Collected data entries
=-=-=

set_option maxHeartbeats 400000 in -- polynomial bookkeeping (`nlinarith`/`linarith` on ~10 atoms), as in `pairArrayAtV17F_of_edgeClauses_explicit`
/-- **Row 0′ with the constants chosen — the `U`-CURRENCY TOTAL VARIATION of the Cooper-ball pair amplitudes across ALL scales** (hypotheses of
`pairArrayAtV17F_of_edgeClauses_explicit` VERBATIM).  Per total momentum `Qm`: the comparison sequence `u` with all clauses of `pairArrayAllScales_of_edgeClauses_explicit`
(exact law, signed masses, negative-mass line, quasi-monotonicity, total variation `≤ (257/225)·U` of `u`, the (B1-F) envelope at every `j ≤ n`) PLUS the in-class INCREMENT
LAW `‖𝒞_{i+1}[K_{i+1}] − 𝒞_i[K_i] − (u (i+1) − u i)‖ ≤ m i·(C_W′U²)·((7/3)·U + (13/12)·C_W′U²) + (drivePBar i + ē i) + X (i+1) Qm k k′` (`C_W′ = C_W + klLegKappa·CR·Klam³`) PLUS
`Σ_{i<n} ‖𝒞_{i+1}[K_{i+1}](Qm;k,k′) − 𝒞_i[K_i](Qm;k,k′)‖ ≤ (11/9)·U + C_W′·U²` on `klBall L μ 0`. -/
theorem pairArrayVariation_of_edgeClauses_explicit (hG : G.WF) (hP : P.WF) (hQc : Qc.WF) {β U μ : ℝ} (hU : 0 ≤ U) {n : ℕ} {sG sQ tG tQ : ℝ}
    (hsG : 0 ≤ sG) (hsQ : 0 ≤ sQ) (htG : 0 ≤ tG) (htQ : 0 ≤ tQ)
    (hκ : 12 * (tQ + sQ) + tQ ≤ klLegKappa)
    (X : ℕ → TorusSite 2 L → TorusSite 2 L → TorusSite 2 L → ℝ) (hX0 : ∀ j Qm k k', 0 ≤ X j Qm k k')
    (hXsup : ∀ j Qm k k', X j Qm k k' ≤ sG * (G.CF * (P.Klam * U) ^ 2) + sQ * (Qc.CR * P.Klam ^ 3 * U ^ 2))
    (hXsum : ∀ (t : ℕ) (Qm k k' : TorusSite 2 L),
      ∑ j ∈ Ioc t n, X j Qm k k' ≤ tG * (G.CF * (P.Klam * U) ^ 2) + tQ * (Qc.CR * P.Klam ^ 3 * U ^ 2))
    (hXtot : ∀ Qm k k' : TorusSite 2 L,
      X 0 Qm k k' + ∑ i ∈ range n, X (i + 1) Qm k k' ≤ tG * (G.CF * (P.Klam * U) ^ 2) + tQ * (Qc.CR * P.Klam ^ 3 * U ^ 2))
    (δ : ℕ → TorusSite 2 L → ℝ)
    (hneg : ∀ Qm : TorusSite 2 L, ∀ t ≤ n, IsPairClassAt L Qm t → 16 * U * ∑ i ∈ range t, δ (i + 1) Qm ≤ 1)
    (h0 : ∀ Qm : TorusSite 2 L, ∀ k ∈ klBall L μ 0, ∀ k' ∈ klBall L μ 0,
      ‖klPairAmplitude L M β U μ (klFlowFrameU L M β U μ 0) 0 Qm k k' - (U : ℂ)‖ ≤ initDevBar G U + X 0 Qm k k')
    (hsteps : ∀ j, 1 ≤ j → j ≤ n → ∀ Qm : TorusSite 2 L, IsPairClassAt L Qm j →
      ∃ w : TorusSite 2 L → ℝ, (∑ p, |w p| ≤ G.bhi) ∧ (∑ p, (|w p| - w p) ≤ δ j Qm) ∧
        ∃ N : Matrix (TorusSite 2 L) (TorusSite 2 L) ℂ,
          (1 + Matrix.diagonal (fun p => (w p : ℂ)) * klPairArrayF L M β U μ (j - 1) Qm) * N = 1 ∧
          ∀ k ∈ klBall L μ 0, ∀ k' ∈ klBall L μ 0,
            ‖klPairAmplitude L M β U μ (klFlowFrameU L M β U μ j) j Qm k k' - (klPairArrayF L M β U μ (j - 1) Qm * N) k k'‖ ≤
              drivePBar G P U (j - 1) + eremBar G P Qc U β L (j - 1) + X j Qm k k')
    (hincr : ∀ j, 1 ≤ j → j ≤ n → ∀ Qm : TorusSite 2 L, ∀ k ∈ klBall L μ 0, ∀ k' ∈ klBall L μ 0,
      ‖klPairAmplitude L M β U μ (klFlowFrameU L M β U μ j) j Qm k k' - klPairAmplitude L M β U μ (klFlowFrameU L M β U μ (j - 1)) (j - 1) Qm k k'‖ ≤
        gainBar G P U j (klTorusNorm L Qm) (klTorusNorm L (k - k')) (klTorusNorm L (k + k' - Qm)) +
          eremBar G P Qc U β L (j - 1) + X j Qm k k')
    (hUCR : 2 * Qc.CR * P.Klam ^ 3 * |U| ≤ 1) (hL : 17 * ∑ j ∈ range n, Qc.CL β j / L ≤ U ^ 2)
    (hsmall : 8 * 42 * (((∑ χ : D4Irrep, (G.abot χ + G.atop χ) + 1) +
        2 * (G.aplus * P.Klam ^ 2 * G.Z + G.cloc * P.Klam ^ 2 * (1 - (4 : ℝ) ^ (-G.θ))⁻¹ + 1) + 1 +
          (tG + sG) * (G.CF * P.Klam ^ 2) + (tQ + sQ) * (Qc.CR * P.Klam ^ 3)) * U ^ 2) * (G.bhi * n) ≤ 1)
    (hCW : 12 * (∑ χ : D4Irrep, (G.abot χ + G.atop χ) + 1) +
        25 * (G.aplus * P.Klam ^ 2 * G.Z + G.cloc * P.Klam ^ 2 * (1 - (4 : ℝ) ^ (-G.θ))⁻¹ + 1) + 2 +
          (12 * (tG + sG) + 3 + tG) * (G.CF * P.Klam ^ 2) ≤ P.C_W) :
    ∀ Qm : TorusSite 2 L, ∃ u W m : ℕ → ℝ, u 0 = U ∧ (∀ i, u (i + 1) = u i / (1 + W i * u i)) ∧
      (∀ i, |W i| ≤ m i ∧ m i ≤ G.bhi) ∧
      (∀ i < n, IsPairClassAt L Qm (i + 1) → m i - W i ≤ δ (i + 1) Qm) ∧
      (∀ i, (n ≤ i ∨ ¬ IsPairClassAt L Qm (i + 1)) → W i = 0 ∧ m i = 0) ∧
      16 * U * ∑ i ∈ range n, (m i - W i) ≤ 1 ∧
      (∀ i j, i ≤ j → j ≤ n → u j ≤ u i + (16 / 15 * U) ^ 2 * ∑ l ∈ Ico i j, (m l - W l)) ∧
      ∑ i ∈ range n, |u (i + 1) - u i| ≤ 257 / 225 * U ∧
      (∀ j ≤ n, 0 ≤ u j ∧ u j ≤ 2 * |U| ∧ ∀ k ∈ klBall L μ 0, ∀ k' ∈ klBall L μ 0,
        ‖klPairAmplitude L M β U μ (klFlowFrameU L M β U μ j) j Qm k k' - (u j : ℂ)‖ ≤
          (P.C_W + klLegKappa * Qc.CR * P.Klam ^ 3) * U ^ 2) ∧
      (∀ i < n, IsPairClassAt L Qm (i + 1) → ∀ k ∈ klBall L μ 0, ∀ k' ∈ klBall L μ 0,
        ‖klPairAmplitude L M β U μ (klFlowFrameU L M β U μ (i + 1)) (i + 1) Qm k k' -
            klPairAmplitude L M β U μ (klFlowFrameU L M β U μ i) i Qm k k' - ((u (i + 1) - u i : ℝ) : ℂ)‖ ≤
          m i * ((P.C_W + klLegKappa * Qc.CR * P.Klam ^ 3) * U ^ 2 *
              (7 / 3 * U + 13 / 12 * ((P.C_W + klLegKappa * Qc.CR * P.Klam ^ 3) * U ^ 2))) +
            (drivePBar G P U i + eremBar G P Qc U β L i) + X (i + 1) Qm k k') ∧
      ∀ k ∈ klBall L μ 0, ∀ k' ∈ klBall L μ 0,
        ∑ i ∈ range n, ‖klPairAmplitude L M β U μ (klFlowFrameU L M β U μ (i + 1)) (i + 1) Qm k k' -
            klPairAmplitude L M β U μ (klFlowFrameU L M β U μ i) i Qm k k'‖ ≤
          11 / 9 * U + (P.C_W + klLegKappa * Qc.CR * P.Klam ^ 3) * U ^ 2 := by
  have hdrive := drivePBar_sum_le (P := P) hG U n
  have herem := eremBar_sum_le hG hP hQc U β L n
  have hU2 : 0 ≤ U ^ 2 := sq_nonneg U
  have hCL0 : 0 ≤ ∑ j ∈ range n, Qc.CL β j / L := sum_nonneg fun j _ => div_nonneg (hQc.2.2.2.2.2.2.2 β j) (Nat.cast_nonneg L)
  have hθ : 0 < G.θ := hG.2.2.2.2.2.1
  have hg : 0 ≤ (1 - (4 : ℝ) ^ (-G.θ))⁻¹ :=
    inv_nonneg.2 (by have := Real.rpow_lt_one_of_one_lt_of_neg (x := (4 : ℝ)) (by norm_num) (by linarith : -G.θ < 0); linarith)
  have hK0 : 0 ≤ P.Klam := zero_le_one.trans hP.1
  have hcloc : 0 ≤ G.cloc := hG.2.2.2.2.1
  have haplus : 0 ≤ G.aplus := hG.2.2.2.2.2.2.2.2.2.2.1
  have hCF : 0 ≤ G.CF := hG.2.2.2.2.2.2.2.2.2.2.2.2.2.1
  have hCR : 0 ≤ Qc.CR := hQc.2.1
  have hbhi : 0 ≤ G.bhi := hG.2.2.1.trans hG.2.2.2.1
  have hab : 0 ≤ ∑ χ : D4Irrep, (G.abot χ + G.atop χ) := sum_nonneg fun χ _ => add_nonneg (hG.2.1 χ) (hG.1 χ)
  have hZ : 0 ≤ G.Z := le_trans (sum_nonneg fun j _ => hG.2.2.2.2.2.2.2.2.1 j) (hG.2.2.2.2.2.2.2.2.2.1 0)
  -- the two quadratic units `g2 = CF·(Klam U)²`, `q3 = CR·Klam³·U²` and the product facts `linarith` needs
  have hg20 : 0 ≤ G.CF * (P.Klam * U) ^ 2 := by positivity
  have hq30 : 0 ≤ Qc.CR * P.Klam ^ 3 * U ^ 2 := by positivity
  have hsq : G.CF * (P.Klam * U) ^ 2 = (G.CF * P.Klam ^ 2) * U ^ 2 := by ring
  have hCRU : 2 * Qc.CR * P.Klam ^ 3 * |U| * U ^ 2 ≤ U ^ 2 := by nlinarith
  have hS : ∑ j ∈ range n, (drivePBar G P U j + eremBar G P Qc U β L j) ≤
      (G.aplus * P.Klam ^ 2 * G.Z + G.cloc * P.Klam ^ 2 * (1 - (4 : ℝ) ^ (-G.θ))⁻¹) * U ^ 2 +
        2 * Qc.CR * P.Klam ^ 3 * |U| * U ^ 2 + ∑ j ∈ range n, Qc.CL β j / L := by
    rw [sum_add_distrib]; nlinarith [hdrive, herem]
  have hS0 : 0 ≤ ∑ j ∈ range n, (drivePBar G P U j + eremBar G P Qc U β L j) :=
    sum_nonneg fun j _ => add_nonneg (drivePBar_nonneg' hG U j) (eremBar_nonneg' hG hP hQc U β L j)
  have hinit : initDevBar G U = (∑ χ : D4Irrep, (G.abot χ + G.atop χ) + 1) * U ^ 2 := rfl
  have hn0 : (0 : ℝ) ≤ n := Nat.cast_nonneg n
  have hSe0 : 0 ≤ ∑ i ∈ range n, eremBar G P Qc U β L i := sum_nonneg fun i _ => eremBar_nonneg' hG hP hQc U β L i
  have haKZU : 0 ≤ G.aplus * P.Klam ^ 2 * G.Z * U ^ 2 := by positivity
  have hcKgU : 0 ≤ G.cloc * P.Klam ^ 2 * (1 - (4 : ℝ) ^ (-G.θ))⁻¹ * U ^ 2 := by positivity
  have hXtot0 : 0 ≤ tG * (G.CF * (P.Klam * U) ^ 2) + tQ * (Qc.CR * P.Klam ^ 3 * U ^ 2) := by positivity
  have hXsup0 : 0 ≤ sG * (G.CF * (P.Klam * U) ^ 2) + sQ * (Qc.CR * P.Klam ^ 3 * U ^ 2) := by positivity
  -- the no-onset line
  have hsm : 8 * 42 * ((initDevBar G U + ∑ j ∈ range n, (drivePBar G P U j + eremBar G P Qc U β L j) +
          (tG * (G.CF * (P.Klam * U) ^ 2) + tQ * (Qc.CR * P.Klam ^ 3 * U ^ 2))) +
        (∑ j ∈ range n, (drivePBar G P U j + eremBar G P Qc U β L j) +
          (sG * (G.CF * (P.Klam * U) ^ 2) + sQ * (Qc.CR * P.Klam ^ 3 * U ^ 2)))) * (G.bhi * n) ≤ 1 := by
    refine le_trans ?_ hsmall
    have hmain : (initDevBar G U + ∑ j ∈ range n, (drivePBar G P U j + eremBar G P Qc U β L j) +
          (tG * (G.CF * (P.Klam * U) ^ 2) + tQ * (Qc.CR * P.Klam ^ 3 * U ^ 2))) +
        (∑ j ∈ range n, (drivePBar G P U j + eremBar G P Qc U β L j) +
          (sG * (G.CF * (P.Klam * U) ^ 2) + sQ * (Qc.CR * P.Klam ^ 3 * U ^ 2))) ≤
        ((∑ χ : D4Irrep, (G.abot χ + G.atop χ) + 1) +
          2 * (G.aplus * P.Klam ^ 2 * G.Z + G.cloc * P.Klam ^ 2 * (1 - (4 : ℝ) ^ (-G.θ))⁻¹ + 1) + 1 +
            (tG + sG) * (G.CF * P.Klam ^ 2) + (tQ + sQ) * (Qc.CR * P.Klam ^ 3)) * U ^ 2 := by
      rw [hinit]
      linarith [hS, hCRU, hL, hCL0, hsq, hU2]
    have h0' : 0 ≤ (initDevBar G U + ∑ j ∈ range n, (drivePBar G P U j + eremBar G P Qc U β L j) +
          (tG * (G.CF * (P.Klam * U) ^ 2) + tQ * (Qc.CR * P.Klam ^ 3 * U ^ 2))) +
        (∑ j ∈ range n, (drivePBar G P U j + eremBar G P Qc U β L j) +
          (sG * (G.CF * (P.Klam * U) ^ 2) + sQ * (Qc.CR * P.Klam ^ 3 * U ^ 2))) := by
      rw [hinit]; positivity
    exact mul_le_mul_of_nonneg_right (mul_le_mul_of_nonneg_left hmain (by norm_num)) (mul_nonneg hbhi hn0)
  -- the tolerance line: `24·S + Σē ≤ (25(aKZ + cKg) + 27)·U²`, the `g2`/`q3` numerals, `C_W`, `klLegKappa`
  have herem' : ∑ i ∈ range n, eremBar G P Qc U β L i ≤
      G.cloc * P.Klam ^ 2 * (1 - (4 : ℝ) ^ (-G.θ))⁻¹ * U ^ 2 + 2 * Qc.CR * P.Klam ^ 3 * |U| * U ^ 2 +
        ∑ j ∈ range n, Qc.CL β j / L := by
    have := herem; linarith
  have hT1 : 24 * ∑ j ∈ range n, (drivePBar G P U j + eremBar G P Qc U β L j) + ∑ i ∈ range n, eremBar G P Qc U β L i ≤
      25 * (G.aplus * P.Klam ^ 2 * G.Z * U ^ 2 + G.cloc * P.Klam ^ 2 * (1 - (4 : ℝ) ^ (-G.θ))⁻¹ * U ^ 2) + 27 * U ^ 2 := by
    linarith [hS, herem', hCRU, hL, hCL0, haKZU]
  have hCWU := mul_le_mul_of_nonneg_right hCW hU2
  have hκq : (12 * (tQ + sQ) + tQ) * (Qc.CR * P.Klam ^ 3 * U ^ 2) ≤ klLegKappa * (Qc.CR * P.Klam ^ 3 * U ^ 2) :=
    mul_le_mul_of_nonneg_right hκ hq30
  intro Qm
  obtain ⟨u, W, m, hu0, hlaw, hWm, hdef, hzero, hnegm, hu, hinc, htvA⟩ := flowPairArray_variation_edge L M hG hP hQc hU X
    (Xtot := tG * (G.CF * (P.Klam * U) ^ 2) + tQ * (Qc.CR * P.Klam ^ 3 * U ^ 2))
    (Xsup := sG * (G.CF * (P.Klam * U) ^ 2) + sQ * (Qc.CR * P.Klam ^ 3 * U ^ 2)) hX0 hXtot0 hXsup0
    hXsup hXsum hXtot δ hneg h0 hsteps hincr Qm hsm
  -- the scalar consequences: quasi-monotonicity and total variation, with `ν i := m i − W i`
  have hu0' : 0 ≤ u 0 := by rw [hu0]; exact hU
  have hWν : ∀ i, -(m i - W i) ≤ W i := fun i => by linarith [(hWm i).1, abs_nonneg (W i)]
  have hν0 : ∀ i, 0 ≤ m i - W i := fun i => by linarith [(hWm i).1, le_abs_self (W i)]
  have hm0 : ∀ i, 0 ≤ m i := fun i => (abs_nonneg _).trans (hWm i).1
  have hnegm' : 16 * u 0 * ∑ i ∈ range n, (m i - W i) ≤ 1 := by rw [hu0]; exact hnegm
  have hqm := sWaveFloor_le_add_sum (U := u) (W := W) (ν := fun i => m i - W i) (N := n) hu0' hlaw hWν hν0 hnegm'
  have htv := sWaveFloor_totalVariation_le' (U := u) (W := W) (ν := fun i => m i - W i) (N := n) hu0' hlaw hWν hν0 hnegm'
  rw [hu0] at hqm htv
  -- the budget lines: `12·(A + R) ≤ C_W′·U²` (the (B1-F) tolerance) and `R ≤ A + R`
  set A2 : ℝ := (initDevBar G U + ∑ j ∈ range n, (drivePBar G P U j + eremBar G P Qc U β L j) +
      (tG * (G.CF * (P.Klam * U) ^ 2) + tQ * (Qc.CR * P.Klam ^ 3 * U ^ 2))) +
    (∑ j ∈ range n, (drivePBar G P U j + eremBar G P Qc U β L j) +
      (sG * (G.CF * (P.Klam * U) ^ 2) + sQ * (Qc.CR * P.Klam ^ 3 * U ^ 2))) with hA2
  set R2 : ℝ := ∑ j ∈ range n, (drivePBar G P U j + eremBar G P Qc U β L j) +
      (sG * (G.CF * (P.Klam * U) ^ 2) + sQ * (Qc.CR * P.Klam ^ 3 * U ^ 2)) with hR2
  set Fz : ℝ := (P.Klam * U) ^ 2 * (3 * G.CF) + (tG * (G.CF * (P.Klam * U) ^ 2) + tQ * (Qc.CR * P.Klam ^ 3 * U ^ 2)) +
      ∑ i ∈ range n, eremBar G P Qc U β L i with hFz
  set CW2 : ℝ := (P.C_W + klLegKappa * Qc.CR * P.Klam ^ 3) with hCW2
  have hFz0 : 0 ≤ Fz := by rw [hFz]; positivity
  have hR2le : R2 ≤ A2 := by
    have hx : 0 ≤ (∑ χ : D4Irrep, (G.abot χ + G.atop χ) + 1) * U ^ 2 := mul_nonneg (by linarith [hab]) hU2
    rw [hR2, hA2, hinit]; linarith [hS0, hXtot0]
  have hR20 : 0 ≤ R2 := by rw [hR2]; positivity
  have htol : 12 * A2 + Fz ≤ CW2 * U ^ 2 := by
    rw [hA2, hFz, hCW2, hinit]
    linarith [hT1, hCWU, hκq, hq30, hg20, hS0, hSe0, hsq]
  have hA2tol : 12 * A2 ≤ CW2 * U ^ 2 := by linarith
  have htolU0 : 0 ≤ CW2 * U ^ 2 := by linarith [hR20]
  -- the remainder coefficient of the increment law in `C_W′`-currency
  have hcoef : (2 * (16 / 15 * U) + 12 * A2 + R2) * (12 * A2) + R2 * (16 / 15 * U) ≤
      CW2 * U ^ 2 * (7 / 3 * U + 13 / 12 * (CW2 * U ^ 2)) := by
    have h1 : R2 ≤ CW2 * U ^ 2 / 12 := by linarith
    have h2 : (2 * (16 / 15 * U) + 12 * A2 + R2) * (12 * A2) ≤ (2 * (16 / 15 * U) + CW2 * U ^ 2 + CW2 * U ^ 2 / 12) * (CW2 * U ^ 2) :=
      mul_le_mul (by linarith) hA2tol (by linarith) (by linarith [htolU0, hU])
    have h3 : R2 * (16 / 15 * U) ≤ CW2 * U ^ 2 / 12 * (16 / 15 * U) := mul_le_mul_of_nonneg_right h1 (by positivity)
    have h4 : 0 ≤ CW2 * U ^ 2 * U := mul_nonneg htolU0 hU
    have h5 : (2 * (16 / 15 * U) + CW2 * U ^ 2 + CW2 * U ^ 2 / 12) * (CW2 * U ^ 2) + CW2 * U ^ 2 / 12 * (16 / 15 * U) =
        CW2 * U ^ 2 * (7 / 3 * U + 13 / 12 * (CW2 * U ^ 2)) - CW2 * U ^ 2 * U / 9 := by ring
    linarith [h2, h3, h4, h5]
  refine ⟨u, W, m, hu0, hlaw, hWm, hdef, hzero, hnegm, hqm, htv, fun j hjn => ?_, fun i hi hQi k hk k' hk' => ?_, fun k hk k' hk' => ?_⟩
  · obtain ⟨huj0, hujU, hd⟩ := hu j hjn
    refine ⟨huj0, hujU.trans (by rw [abs_of_nonneg hU]; linarith), fun k hk k' hk' => (hd k hk k' hk').trans ?_⟩
    linarith [htol]
  · refine (hinc i hi hQi k hk k' hk').trans ?_
    have := mul_le_mul_of_nonneg_left hcoef (hm0 i)
    linarith
  · refine (htvA k hk k' hk').trans ?_
    linarith [htol, hR2le, hR20, hFz0]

=-=-=

Nothing but an exact copy of the lines from the first one above through the line holding "Matrix (TorusSite 2" should be returned.

▸ Result of this task
set_option maxHeartbeats 400000 in -- polynomial bookkeeping (`nlinarith`/`linarith` on ~10 atoms), as in `pairArrayAtV17F_of_edgeClauses_explicit`
/-- **Row 0′ with the constants chosen — the `U`-CURRENCY TOTAL VARIATION of the Cooper-ball pair amplitudes across ALL scales** (hypotheses of
`pairArrayAtV17F_of_edgeClauses_explicit` VERBATIM).  Per total momentum `Qm`: the comparison sequence `u` with all clauses of `pairArrayAllScales_of_edgeClauses_explicit`
(exact law, signed masses, negative-mass line, quasi-monotonicity, total variation `≤ (257/225)·U` of `u`, the (B1-F) envelope at every `j ≤ n`) PLUS the in-class INCREMENT
LAW `‖𝒞_{i+1}[K_{i+1}] − 𝒞_i[K_i] − (u (i+1) − u i)‖ ≤ m i·(C_W′U²)·((7/3)·U + (13/12)·C_W′U²) + (drivePBar i + ē i) + X (i+1) Qm k k′` (`C_W′ = C_W + klLegKappa·CR·Klam³`) PLUS
`Σ_{i<n} ‖𝒞_{i+1}[K_{i+1}](Qm;k,k′) − 𝒞_i[K_i](Qm;k,k′)‖ ≤ (11/9)·U + C_W′·U²` on `klBall L μ 0`. -/
theorem pairArrayVariation_of_edgeClauses_explicit (hG : G.WF) (hP : P.WF) (hQc : Qc.WF) {β U μ : ℝ} (hU : 0 ≤ U) {n : ℕ} {sG sQ tG tQ : ℝ}
    (hsG : 0 ≤ sG) (hsQ : 0 ≤ sQ) (htG : 0 ≤ tG) (htQ : 0 ≤ tQ)
    (hκ : 12 * (tQ + sQ) + tQ ≤ klLegKappa)
    (X : ℕ → TorusSite 2 L → TorusSite 2 L → TorusSite 2 L → ℝ) (hX0 : ∀ j Qm k k', 0 ≤ X j Qm k k')
    (hXsup : ∀ j Qm k k', X j Qm k k' ≤ sG * (G.CF * (P.Klam * U) ^ 2) + sQ * (Qc.CR * P.Klam ^ 3 * U ^ 2))
    (hXsum : ∀ (t : ℕ) (Qm k k' : TorusSite 2 L),
      ∑ j ∈ Ioc t n, X j Qm k k' ≤ tG * (G.CF * (P.Klam * U) ^ 2) + tQ * (Qc.CR * P.Klam ^ 3 * U ^ 2))
    (hXtot : ∀ Qm k k' : TorusSite 2 L,
      X 0 Qm k k' + ∑ i ∈ range n, X (i + 1) Qm k k' ≤ tG * (G.CF * (P.Klam * U) ^ 2) + tQ * (Qc.CR * P.Klam ^ 3 * U ^ 2))
    (δ : ℕ → TorusSite 2 L → ℝ)
    (hneg : ∀ Qm : TorusSite 2 L, ∀ t ≤ n, IsPairClassAt L Qm t → 16 * U * ∑ i ∈ range t, δ (i + 1) Qm ≤ 1)
    (h0 : ∀ Qm : TorusSite 2 L, ∀ k ∈ klBall L μ 0, ∀ k' ∈ klBall L μ 0,
      ‖klPairAmplitude L M β U μ (klFlowFrameU L M β U μ 0) 0 Qm k k' - (U : ℂ)‖ ≤ initDevBar G U + X 0 Qm k k')
    (hsteps : ∀ j, 1 ≤ j → j ≤ n → ∀ Qm : TorusSite 2 L, IsPairClassAt L Qm j →
      ∃ w : TorusSite 2 L → ℝ, (∑ p, |w p| ≤ G.bhi) ∧ (∑ p, (|w p| - w p) ≤ δ j Qm) ∧
        ∃ N : Matrix (TorusSite 2 L) (TorusSite 2 L) ℂ,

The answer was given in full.